Replacing controller on my fisher ht and don't have the security code anymore how can you rest it to work again?


----------



## 1olddogtwo (Aug 6, 2007)

OK, think about.......


Keep thinking......






Thinking?







OK,if it was common knowledge to defeat the system, why would it be offered? 

Price out a new module.


----------



## frontierboy (Nov 12, 2007)

I think i found the answer to my own question I do not necessarily need a new module the dealer can reset it with the gray controller or bring the module in and they can so it that way as well. It also seem that they use a key pattern that pushes down all the buttons except for one.



1olddogtwo;2038271 said:


> OK, think about.......
> 
> Keep thinking......
> 
> ...


----------



## Pezza (Feb 15, 2019)

They did it to my controller today.. they used the grey controller with a metal plate that goes on top of your control buttons... it didnt work...so they sold me a power cable for $150 and that didnt work either...now they want to sell me another cable to serve if that's it...


----------



## cwren2472 (Aug 15, 2014)

Pezza said:


> They did it to my controller today.. they used the grey controller with a metal plate that goes on top of your control buttons... it didnt work...so they sold me a power cable for $150 and that didnt work either...now they want to sell me another cable to serve if that's it...


You need a plow side module.
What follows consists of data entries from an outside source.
import Summits.BirchSwinnertonDyer.BirchSwinnertonDyer.Theorems.KimAtThreeShallowEqDeepPortSeam
import HarnessLib

/-!
# Route `KimAtThreeKolyvagin` (W2): the Kato–Kurihara port at `3` as ONE ITEM TEXT in the route file's own
# vocabulary — off the Kato stratum (PORT@3-OFF) or on every row (PORT@3-ALL) — and the LEAF / crux 19077 /
# crux 19599 / crux 19560 / alias 19678 BY NAME from it

Cell `bsd-addord`, seat `bsd-addord-w2-c4` (gen 7, owner of 19599; item 19077).  `--supports` 19077.
HONEST FRAMING. TOOL theorems only (no definition, no named fact, no `sorry`); nothing asserted about any curve,
nothing booked; 19599 / 19077 / 19562 / 19560 stay OPEN; BSD is not proved by any of this.  The displayed
hypotheses `hItem` (PORT@3-OFF) and `hAll` (PORT@3-ALL) are candidate FIRST-LAYER ITEM texts for the planner, spelled
so that they ELABORATE INSIDE THE ROUTE FILE `Theses/KimAtThreeKolyvagin.lean` (kernel-checked: seat file
`work/PortOffSigRoute.lean`, imports = the route file only): n1011's ONE-exponent witness clauses
`Summit.BirchSwinnertonDyer.Rank1Residual.GaloisImage.KatoKuriharaWitnessAt W₀ · 0 · v₃ P` at two depths + (COMP),
for all depths `k ≤ k′`, all `τ`-data canonical for the SAME generator family `η`, every pinned reduction — on every
tower-surjective `W₀` with `E(ℚ₃)[3] = 0`, every `v₃ ∣ 3`, `η`, and every lattice-optimal datum `P` at the
conductor, OFF the Kato stratum (PORT@3-OFF) resp. everywhere (PORT@3-ALL).  This is crux 19560
`KatoKuriharaPortThreeShared`'s shape with the port UNLOCKED (no `3 ∤ c₃` / `3 ∤ c_P` / period-transfer
antecedent); FLAG `K22-Thm3.13-PORT@3`, NOT in print at `3`.  WHY the one-exponent currency suffices: the
two-exponent port with `∃ e` (PortSeam's `hPortOff`, acc6's `KatoKuriharaWitnessAtTwoExp`, value law
`3^e · Λ(loc κ_d) = u · δ̃`; `e = v₃(c₃) + v₃(c_P)` in print on additive-defect rows, `e = v₃(c₃)` at a split
multiplicative `3`) and the `e = 0` port are INTER-DERIVABLE as hypotheses — Kato's families scaled by `3^e`
satisfy the one-exponent clauses (acc6's `katoKuriharaWitnessAt_smul_of_witnessAtTwoExp`), and conversely
`katoKuriharaWitnessAtTwoExp_zero_of_witnessAt`; the route file cannot import `KimAtThreeKolyvaginDefs` (which imports
the route file) but already imports `GaloisImage.KatoKuriharaPortThreeWith`.
* `portOff_of_portOffWitnessAt` — PORT@3-OFF item ⟹ PortSeam's `hPortOff` (take `e = 0`);
* the planner's would-be `closes (h19678 : KatoStratumSharedParts) (hOff : ITEM) : LEAF` is the ONE-LINE composition
  `KimAtThreeShallowEqDeepPortSeam.kimAtThreeRankZeroPUB_of_sharedParts_of_portOff (portOff_of_portOffWitnessAt hOff) h19678`
  (likewise `shallowEqDeepAtTorsionFree_of_sharedParts_of_portOff (portOff_of_portOffWitnessAt hOff) h19678` for crux 19077 BY NAME;
  not restated here — the gate's dedup identifies them with the PortSeam theorems); `shallowEqDeepOffKatoStratum_of_sharedParts_of_portOffWitnessAt`
  (crux 19599 BY NAME ⟸ the PUB parts of 19678 ∧ ITEM);
* `katoKuriharaPortThreeShared_of_portAll` — **crux 19560 BY NAME ⟸ PORT@3-ALL** (PORT″ is the item LOCKED);
  `katoStratumSharedParts_of_pub_of_portAll` — alias 19678 BY NAME ⟸ the four PUBLISHED leaves ∧ PORT@3-ALL;
* **`kimAtThreeRankZeroPUB_of_pub_of_portAll : SakamotoKolyvaginThree → RankEqAnalyticRankLeOne →
  PoitouTateSelmerDuality → CarayolLevelEqConductor → PORT@3-ALL → LEAF`** — W2 = PUB + ONE port item.
References: [Kim2022StructureSelmer] Thm. 3.13, Lemma 3.3, 3.8; [Kato2004Asterisque] Thm. 12.5 (1); [MazurRubin2004]
Thm. 3.2.4, App. A (33); [Kim2025RefinedTNC] Thm. 1.1, §4.2; [Sakamoto2024] Thm. 4.4; [Carayol1986].
-/

set_option autoImplicit false
-- the Theorems namespace of a single-conjunct summit repeats the summit name by design (D-0017)
set_option linter.dupNamespace false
No idea why they thought a new cable would fix it the first time, let alone a second time.


----------



## JMHConstruction (Aug 22, 2011)

cwren2472 said:


> You need a plow side module. No idea why they thought a new cable would fix it the first time, let alone a second time.


How else do they add on two $150 cables to a module purchase?


----------



## Pezza (Feb 15, 2019)

cwren2472 said:


> You need a plow side module. No idea why they thought a new cable would fix it the first time, let alone a second time.


I will ask them about plow side module monday. Thank you...


----------